/-- SPEC 2.2 (c): `8/α_m ≤ D_m := 4Γx/(π_lo m)` whenever `0 < π_lo ≤ π`. -/
theorem Dm_ge {Gx m piLo : ℝ} (hGx : 0 < Gx) (hm : 0 < m) (hlo : 0 < piLo) (hpi : piLo ≤ Real.pi) :
    8 / (2 * Real.pi * m / Gx) ≤ 4 * Gx / (piLo * m) := by
  have hπ : 0 < Real.pi := Real.pi_pos
  have hlhs : 8 / (2 * Real.pi * m / Gx) = 4 * Gx / (Real.pi * m) := by
    field_simp
    ring
  rw [hlhs]
  apply div_le_div_of_nonneg_left (by positivity) (by positivity)
  nlinarith

/-- **SPEC 2.2 for the cell's constants, end to end.** For every mode (`Γx > 0`, `m > 0`) and every fixed test function (norms `p, q, r ≥ 0`,
indefinite term `X`): if the RELAXED form with the cell's rational constants `A_m = 4Γx²/(π_hi² m²)`, `C_m = 4π_lo² m²/Γx²`,
`D_m = 4Γx/(π_lo m)` is non-negative, then FW16's form with `16/α², α², 8/α` is non-negative (`ShearReductions.fw16_rational_relaxation`
with its three hypotheses discharged by `Am_le`, `Cm_le`, `Dm_ge`). -/
theorem fw16_relaxation_cell {Gx m p q r X : ℝ} (hGx : 0 < Gx) (hm : 0 < m) (hp : 0 ≤ p) (hq : 0 ≤ q) (hr : 0 ≤ r)
    (hG : 0 ≤ 4 * Gx ^ 2 / (((5419351 : ℝ) / 1725033) ^ 2 * m ^ 2) * p + 8 * q
      + 4 * ((4272943 : ℝ) / 1360120) ^ 2 * m ^ 2 / Gx ^ 2 * r - 4 * Gx / (((4272943 : ℝ) / 1360120) * m) * X) :
    0 ≤ 16 / (2 * Real.pi * m / Gx) ^ 2 * p + 8 * q + (2 * Real.pi * m / Gx) ^ 2 * r - 8 / (2 * Real.pi * m / Gx) * X := by
  have hα : 0 < 2 * Real.pi * m / Gx := by positivity
  have hlo : (0 : ℝ) < (4272943 : ℝ) / 1360120 := by norm_num
  exact fw16_rational_relaxation hα (Am_le hGx hm pi_lt_piHi.le) (Cm_le hGx hlo.le piLo_lt_pi.le)
    (Dm_ge hGx hm hlo piLo_lt_pi.le) hp hq hr hG

end Summit.NavierStokesRegularity.TurbBounds.ShearCutoff
import Summits.Ventures.PercRepro.MSStrictKleitman
import Mathlib.Data.Finset.Max

/-!
# Lemma X — an extremal statement about up-sets of one cube

Dossier proofs/MINE1-theoremS.md, Addendum 57 suppl. 3–4. **Lemma X** (`lemmaX_lost`, `lemmaX`):
let `U` be an up-set of `Finset α`, `U₀ ⊆ U` an up-set with `U ∖ U₀ ≠ ∅`,
`D := {univ ∖ y : y ∈ U₀}` (a lower set), and `T ⊊ U₀`. Then the members of `D` lying below some
member of `(U ∖ U₀) ∪ T` number at least `|T| + 1`; equivalently the LOST members of `D` (those all
of whose `U`-supersets lie in `R := U₀ ∖ T`) number at most `|R| − 1`.
In the lane, Lemma X is what makes the fibre excess of a non-full row of a shape-A excess-one
configuration positive, hence (ROW-a): all partnerless `r`-free members lie in one row
(Addendum 57 suppl. 4).

Proof: `Lost` is an up-set of `D` not containing `∅`; with `A := ↑Lost` (an up-set of
`Finset α`), `D ∩ A = Lost` and `U₀ ∩ A ⊆ R`; complementation maps `U₀ ∩ A` onto
`D ∩ (univ − A)`; Harris–Kleitman (two lower sets, Mathlib `IsLowerSet.le_card_inter_finset`)
gives `|D||A| ≤ 2^|α| |D ∩ (univ − A)|`, and the STRICT Harris–Kleitman
(`card_inter_mul_lt_of_depends`, MSStrictKleitman.lean: the lower set `D` and the upper set `A`
depend on a common coordinate `e ∈ z ∖ y₁`, `z` a lost set of minimal cardinality, `y₁ ∈ U ∖ U₀`)
gives `2^|α| |D ∩ A| < |D||A|`; so `|Lost| < |U₀ ∩ A| ≤ |R|`.
-/

namespace PercRepro.MSTight

open Finset

variable {α : Type*} [DecidableEq α] [Fintype α]

section Complements

/-- The family of complements (inside `univ`). -/
def cofam (G : Finset (Finset α)) : Finset (Finset α) := G.image fun s => univ \ s

/-- Membership in `cofam`. -/
theorem mem_cofam {G : Finset (Finset α)} {w : Finset α} :
    w ∈ cofam G ↔ ∃ y ∈ G, univ \ y = w := by
  simp [cofam]

/-- `univ \ ·` is injective. -/
theorem univ_sdiff_injective : Function.Injective (fun s : Finset α => univ \ s) := by
  intro s t h
  have h' : univ \ s = univ \ t := h
  rw [← Finset.sdiff_sdiff_eq_self (subset_univ s), h', Finset.sdiff_sdiff_eq_self (subset_univ t)]

/-- `|cofam G| = |G|`. -/
theorem card_cofam (G : Finset (Finset α)) : (cofam G).card = G.card :=
  card_image_of_injective _ univ_sdiff_injective

/-- The complements of an upper set form a lower set. -/
theorem isLowerSet_cofam {G : Finset (Finset α)} (h : IsUpperSet (G : Set (Finset α))) :
    IsLowerSet (cofam G : Set (Finset α)) := by
  intro t s hst ht
  rw [mem_coe, mem_cofam] at ht ⊢
  obtain ⟨y, hy, rfl⟩ := ht
  refine ⟨univ \ s, h ?_ hy, Finset.sdiff_sdiff_eq_self (subset_univ s)⟩
  intro x hx
  rw [mem_sdiff]
  refine ⟨mem_univ x, fun hxs => ?_⟩
  exact (mem_sdiff.1 (hst hxs)).2 hx

end Complements

section LemmaX

/-- The lost members of `D = cofam U₀`: those all of whose `U`-supersets were removed. -/
def lostSet (U U₀ T : Finset (Finset α)) : Finset (Finset α) :=
  (cofam U₀).filter fun z => ∀ g ∈ U, z ⊆ g → g ∈ U₀ \ T

/-- The up-closure of the lost set. -/
def lostUp (U U₀ T : Finset (Finset α)) : Finset (Finset α) :=
  univ.filter fun a => ∃ z ∈ lostSet U U₀ T, z ⊆ a

variable {U U₀ T : Finset (Finset α)}

/-- Membership in `lostSet`. -/
theorem mem_lostSet {z : Finset α} :
    z ∈ lostSet U U₀ T ↔ z ∈ cofam U₀ ∧ ∀ g ∈ U, z ⊆ g → g ∈ U₀ \ T := by
  simp only [lostSet, mem_filter]

/-- `Lost ⊆ D`. -/
theorem lostSet_subset : lostSet U U₀ T ⊆ cofam U₀ := filter_subset _ _

/-- Membership in `lostUp`. -/
theorem mem_lostUp {a : Finset α} : a ∈ lostUp U U₀ T ↔ ∃ z ∈ lostSet U U₀ T, z ⊆ a := by
  simp only [lostUp, mem_filter, mem_univ, true_and]

/-- `lostUp` is an upper set. -/
theorem isUpperSet_lostUp : IsUpperSet (lostUp U U₀ T : Set (Finset α)) := by
  intro a b hab ha
  rw [mem_coe, mem_lostUp] at ha ⊢
  obtain ⟨z, hz, hza⟩ := ha
  exact ⟨z, hz, hza.trans hab⟩

/-- `D ∩ ↑Lost = Lost`. -/
theorem cofam_inter_lostUp : cofam U₀ ∩ lostUp U U₀ T = lostSet U U₀ T := by
  ext z
  rw [mem_inter, mem_lostUp, mem_lostSet]
  constructor
  · rintro ⟨hz, z', hz', hz'z⟩
    refine ⟨hz, fun g hg hzg => ?_⟩
    exact (mem_lostSet.1 hz').2 g hg (hz'z.trans hzg)
  · intro hz
    exact ⟨hz.1, z, mem_lostSet.2 hz, Subset.refl z⟩

/-- `U₀ ∩ ↑Lost ⊆ R`. -/
theorem inter_lostUp_subset (hU₀U : U₀ ⊆ U) : U₀ ∩ lostUp U U₀ T ⊆ U₀ \ T := by
  intro g hg
  obtain ⟨hg₀, hgA⟩ := mem_inter.1 hg
  obtain ⟨z, hz, hzg⟩ := mem_lostUp.1 hgA
  exact (mem_lostSet.1 hz).2 g (hU₀U hg₀) hzg

/-- Complementation maps `U₀ ∩ ↑Lost` onto `D ∩ (univ − ↑Lost)`. -/
theorem card_inter_lostUp_eq :
    (U₀ ∩ lostUp U U₀ T).card = (cofam U₀ ∩ cofam (lostUp U U₀ T)).card := by
  rw [← card_image_of_injective (U₀ ∩ lostUp U U₀ T) univ_sdiff_injective]
  congr 1
  ext w
  rw [mem_image, mem_inter, mem_cofam, mem_cofam]
  constructor
  · rintro ⟨y, hy, rfl⟩
    exact ⟨⟨y, (mem_inter.1 hy).1, rfl⟩, ⟨y, (mem_inter.1 hy).2, rfl⟩⟩
  · rintro ⟨⟨y, hy, rfl⟩, ⟨a, ha, hay⟩⟩
    have : a = y := univ_sdiff_injective hay
    rw [this] at ha
    exact ⟨y, mem_inter.2 ⟨hy, ha⟩, rfl⟩

omit [Fintype α] in
/-- Removing a set of elements one by one stays inside a family closed under each removal. -/
theorem sdiff_mem_of_forall_erase_mem (W : Finset α)
    (hW : ∀ e ∈ W, ∀ y ∈ U₀, y.erase e ∈ U₀) : ∀ y ∈ U₀, y \ W ∈ U₀ := by
  induction W using Finset.induction_on with
  | empty => intro y hy; simpa using hy
  | insert a W haW ih =>
    intro y hy
    rw [sdiff_insert]
    exact hW a (mem_insert_self a W) _ (ih (fun e he => hW e (mem_insert_of_mem he)) y hy)

/-- **The common coordinate.** A minimal lost `z` and a `y₁ ∈ U ∖ U₀` give an `e ∈ z` on which
`U₀` depends: some `y ∈ U₀` has `y.erase e ∉ U₀`. -/
theorem exists_depends (hU : IsUpperSet (U : Set (Finset α))) {z y₁ : Finset α}
    (hz : z ∈ lostSet U U₀ T) (hy₁ : y₁ ∈ U) (hy₁' : y₁ ∉ U₀) :
    ∃ e ∈ z, ∃ y ∈ U₀, y.erase e ∉ U₀ := by
  by_contra hcon
  push Not at hcon
  have hzy : z ∪ y₁ ∈ U₀ \ T := by
    refine (mem_lostSet.1 hz).2 _ (hU subset_union_right hy₁) subset_union_left
  have hall : ∀ e ∈ z \ y₁, ∀ y ∈ U₀, y.erase e ∈ U₀ :=
    fun e he y hy => hcon e (mem_sdiff.1 he).1 y hy
  have h := sdiff_mem_of_forall_erase_mem (z \ y₁) hall (z ∪ y₁) (mem_sdiff.1 hzy).1
  have hid : (z ∪ y₁) \ (z \ y₁) = y₁ := by
    ext x
    simp only [mem_sdiff, mem_union]
    tauto
  rw [hid] at h
  exact hy₁' h

/-- A witness that `D = cofam U₀` depends on `e`, in `memberSubfamily` terms. -/
theorem card_memberSubfamily_cofam_lt (hU₀ : IsUpperSet (U₀ : Set (Finset α))) {e : α}
    {y : Finset α} (hy : y ∈ U₀) (hye : y.erase e ∉ U₀) :
    ((cofam U₀).memberSubfamily e).card < ((cofam U₀).nonMemberSubfamily e).card := by
  have hey : e ∈ y := by
    by_contra h
    rw [erase_eq_of_notMem h] at hye
    exact hye hy
  have hsub := (isLowerSet_cofam hU₀).memberSubfamily_subset_nonMemberSubfamily (a := e)
  apply card_lt_card
  refine ssubset_of_subset_of_ne hsub fun heq => ?_
  have hin : univ \ y ∈ (cofam U₀).nonMemberSubfamily e :=
    mem_nonMemberSubfamily.2 ⟨mem_cofam.2 ⟨y, hy, rfl⟩, fun h => (mem_sdiff.1 h).2 hey⟩
  rw [← heq, mem_memberSubfamily] at hin
  obtain ⟨hin, -⟩ := hin
  rw [mem_cofam] at hin
  obtain ⟨y', hy', hy'e⟩ := hin
  have hid : insert e (univ \ y) = univ \ y.erase e := by
    ext x
    simp only [mem_insert, mem_sdiff, mem_univ, true_and, mem_erase, not_and]
    constructor
    · rintro (rfl | hx)
      · exact fun h => absurd rfl h
      · exact fun _ => hx
    · intro h
      by_cases hxe : x = e
      · exact Or.inl hxe
      · exact Or.inr (h hxe)
  rw [hid] at hy'e
  have hyy := univ_sdiff_injective hy'e
  rw [hyy] at hy'
  exact hye hy'

/-- A witness that `↑Lost` depends on `e ∈ z` for a lost `z` of minimal cardinality. -/
theorem card_nonMemberSubfamily_lostUp_lt {z : Finset α} (hz : z ∈ lostSet U U₀ T)
    (hmin : ∀ z' ∈ lostSet U U₀ T, z.card ≤ z'.card) {e : α} (he : e ∈ z) :
    ((lostUp U U₀ T).nonMemberSubfamily e).card < ((lostUp U U₀ T).memberSubfamily e).card := by
  have hsub := IsUpperSet.nonMemberSubfamily_subset_memberSubfamily (e := e)
    (isUpperSet_lostUp (U := U) (U₀ := U₀) (T := T))
  apply card_lt_card
  refine ssubset_of_subset_of_ne hsub fun heq => ?_
  have hin : z.erase e ∈ (lostUp U U₀ T).memberSubfamily e := by
    refine mem_memberSubfamily.2 ⟨?_, notMem_erase e z⟩
    rw [insert_erase he]
    exact mem_lostUp.2 ⟨z, hz, Subset.refl z⟩
  rw [← heq, mem_nonMemberSubfamily, mem_lostUp] at hin
  obtain ⟨⟨z', hz', hz'z⟩, -⟩ := hin
  have h1 := hmin z' hz'
  have h2 := card_le_card hz'z
  have h3 := card_erase_lt_of_mem he
  omega

/-- **LEMMA X (lost form).** `|Lost| + 1 ≤ |U₀ ∖ T|`. -/
theorem lemmaX_lost (hU : IsUpperSet (U : Set (Finset α))) (hU₀ : IsUpperSet (U₀ : Set (Finset α)))
    (hU₀U : U₀ ⊆ U) (hU₁ : (U \ U₀).Nonempty) (hT : T ⊆ U₀) (hTne : T ≠ U₀) :
    (lostSet U U₀ T).card + 1 ≤ (U₀ \ T).card := by
  have hR : (U₀ \ T).Nonempty := by
    rw [sdiff_nonempty]
    exact fun h => hTne (Subset.antisymm hT h)
  by_cases hLost : (lostSet U U₀ T).Nonempty
  · obtain ⟨z, hz, hmin⟩ := Finset.exists_min_image (lostSet U U₀ T) card hLost
    obtain ⟨y₁, hy₁⟩ := hU₁
    obtain ⟨hy₁U, hy₁U₀⟩ := mem_sdiff.1 hy₁
    obtain ⟨e, hez, y, hy, hye⟩ := exists_depends hU hz hy₁U hy₁U₀
    have hDe := card_memberSubfamily_cofam_lt hU₀ hy hye
    have hAe := card_nonMemberSubfamily_lostUp_lt hz hmin hez
    have hstrict := card_inter_mul_lt_of_depends (isLowerSet_cofam hU₀) isUpperSet_lostUp e hDe hAe
    have hHK := (isLowerSet_cofam hU₀).le_card_inter_finset
      (isLowerSet_cofam (isUpperSet_lostUp (U := U) (U₀ := U₀) (T := T)))
    rw [card_cofam (lostUp U U₀ T), ← card_inter_lostUp_eq] at hHK
    rw [cofam_inter_lostUp] at hstrict
    have hsub := card_le_card (inter_lostUp_subset (T := T) hU₀U)
    have hpos : 0 < 2 ^ Fintype.card α := pow_pos (by norm_num) _
    have hlt : 2 ^ Fintype.card α * (lostSet U U₀ T).card <
        2 ^ Fintype.card α * (U₀ \ T).card := by
      calc 2 ^ Fintype.card α * (lostSet U U₀ T).card
          < (cofam U₀).card * (lostUp U U₀ T).card := hstrict
        _ ≤ 2 ^ Fintype.card α * (U₀ ∩ lostUp U U₀ T).card := hHK
        _ ≤ 2 ^ Fintype.card α * (U₀ \ T).card := Nat.mul_le_mul_left _ hsub
    have := Nat.lt_of_mul_lt_mul_left hlt
    omega
  · rw [not_nonempty_iff_eq_empty] at hLost
    rw [hLost, card_empty]
    exact hR.card_pos

/-- The members of `D` below some member of `(U ∖ U₀) ∪ T`: the complement of `Lost` in `D`. -/
theorem filter_below_eq_sdiff_lost (hU₀U : U₀ ⊆ U) (hT : T ⊆ U₀) :
    (cofam U₀).filter (fun z => ∃ g ∈ (U \ U₀) ∪ T, z ⊆ g) = cofam U₀ \ lostSet U U₀ T := by
  ext z
  rw [mem_filter, mem_sdiff, mem_lostSet]
  constructor
  · rintro ⟨hz, g, hg, hzg⟩
    refine ⟨hz, fun h => ?_⟩
    have hgR := h.2 g ?_ hzg
    · rcases mem_union.1 hg with hg' | hg'
      · exact (mem_sdiff.1 hg').2 (mem_sdiff.1 hgR).1
      · exact (mem_sdiff.1 hgR).2 hg'
    · rcases mem_union.1 hg with hg' | hg'
      · exact (mem_sdiff.1 hg').1
      · exact hU₀U (hT hg')
  · rintro ⟨hz, h⟩
    refine ⟨hz, ?_⟩
    by_contra hcon
    push Not at hcon
    refine h ⟨hz, fun g hg hzg => ?_⟩
    rw [mem_sdiff]
    by_contra hg'
    have hgU₀ : g ∈ U₀ := by
      by_contra hgU₀
      exact hcon g (mem_union_left _ (mem_sdiff.2 ⟨hg, hgU₀⟩)) hzg
    exact hcon g (mem_union_right _ (by tauto)) hzg

/-- **LEMMA X.** The members of `D = {univ ∖ y : y ∈ U₀}` lying below some member of
`(U ∖ U₀) ∪ T` number at least `|T| + 1`. -/
theorem lemmaX (hU : IsUpperSet (U : Set (Finset α))) (hU₀ : IsUpperSet (U₀ : Set (Finset α)))
    (hU₀U : U₀ ⊆ U) (hU₁ : (U \ U₀).Nonempty) (hT : T ⊆ U₀) (hTne : T ≠ U₀) :
    T.card + 1 ≤ ((cofam U₀).filter fun z => ∃ g ∈ (U \ U₀) ∪ T, z ⊆ g).card := by
  rw [filter_below_eq_sdiff_lost hU₀U hT, card_sdiff_of_subset (lostSet_subset (U := U) (T := T)),
    card_cofam]
  have h1 := lemmaX_lost hU hU₀ hU₀U hU₁ hT hTne
  have h2 := card_sdiff_add_card_eq_card hT
  have h3 := card_le_card (lostSet_subset (U := U) (U₀ := U₀) (T := T))
  rw [card_cofam] at h3
  omega

end LemmaX

end PercRepro.MSTight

= Work task =
Take the listing above and repeat exactly the lines from the one containing "have hzy : z ∪ y₁ ∈ U₀ \ T := by" through the one containing "minimal cardinality. -/", both included.

= Solution =
  have hzy : z ∪ y₁ ∈ U₀ \ T := by
    refine (mem_lostSet.1 hz).2 _ (hU subset_union_right hy₁) subset_union_left
  have hall : ∀ e ∈ z \ y₁, ∀ y ∈ U₀, y.erase e ∈ U₀ :=
    fun e he y hy => hcon e (mem_sdiff.1 he).1 y hy
  have h := sdiff_mem_of_forall_erase_mem (z \ y₁) hall (z ∪ y₁) (mem_sdiff.1 hzy).1
  have hid : (z ∪ y₁) \ (z \ y₁) = y₁ := by
    ext x
    simp only [mem_sdiff, mem_union]
    tauto
  rw [hid] at h
  exact hy₁' h

/-- A witness that `D = cofam U₀` depends on `e`, in `memberSubfamily` terms. -/
theorem card_memberSubfamily_cofam_lt (hU₀ : IsUpperSet (U₀ : Set (Finset α))) {e : α}
    {y : Finset α} (hy : y ∈ U₀) (hye : y.erase e ∉ U₀) :
    ((cofam U₀).memberSubfamily e).card < ((cofam U₀).nonMemberSubfamily e).card := by
  have hey : e ∈ y := by
    by_contra h
    rw [erase_eq_of_notMem h] at hye
    exact hye hy
  have hsub := (isLowerSet_cofam hU₀).memberSubfamily_subset_nonMemberSubfamily (a := e)
  apply card_lt_card
  refine ssubset_of_subset_of_ne hsub fun heq => ?_
  have hin : univ \ y ∈ (cofam U₀).nonMemberSubfamily e :=
    mem_nonMemberSubfamily.2 ⟨mem_cofam.2 ⟨y, hy, rfl⟩, fun h => (mem_sdiff.1 h).2 hey⟩
  rw [← heq, mem_memberSubfamily] at hin
  obtain ⟨hin, -⟩ := hin
  rw [mem_cofam] at hin
  obtain ⟨y', hy', hy'e⟩ := hin
  have hid : insert e (univ \ y) = univ \ y.erase e := by
    ext x
    simp only [mem_insert, mem_sdiff, mem_univ, true_and, mem_erase, not_and]
    constructor
    · rintro (rfl | hx)
      · exact fun h => absurd rfl h
      · exact fun _ => hx
    · intro h
      by_cases hxe : x = e
      · exact Or.inl hxe
      · exact Or.inr (h hxe)
  rw [hid] at hy'e
  have hyy := univ_sdiff_injective hy'e
  rw [hyy] at hy'
  exact hye hy'

/-- A witness that `↑Lost` depends on `e ∈ z` for a lost `z` of minimal cardinality. -/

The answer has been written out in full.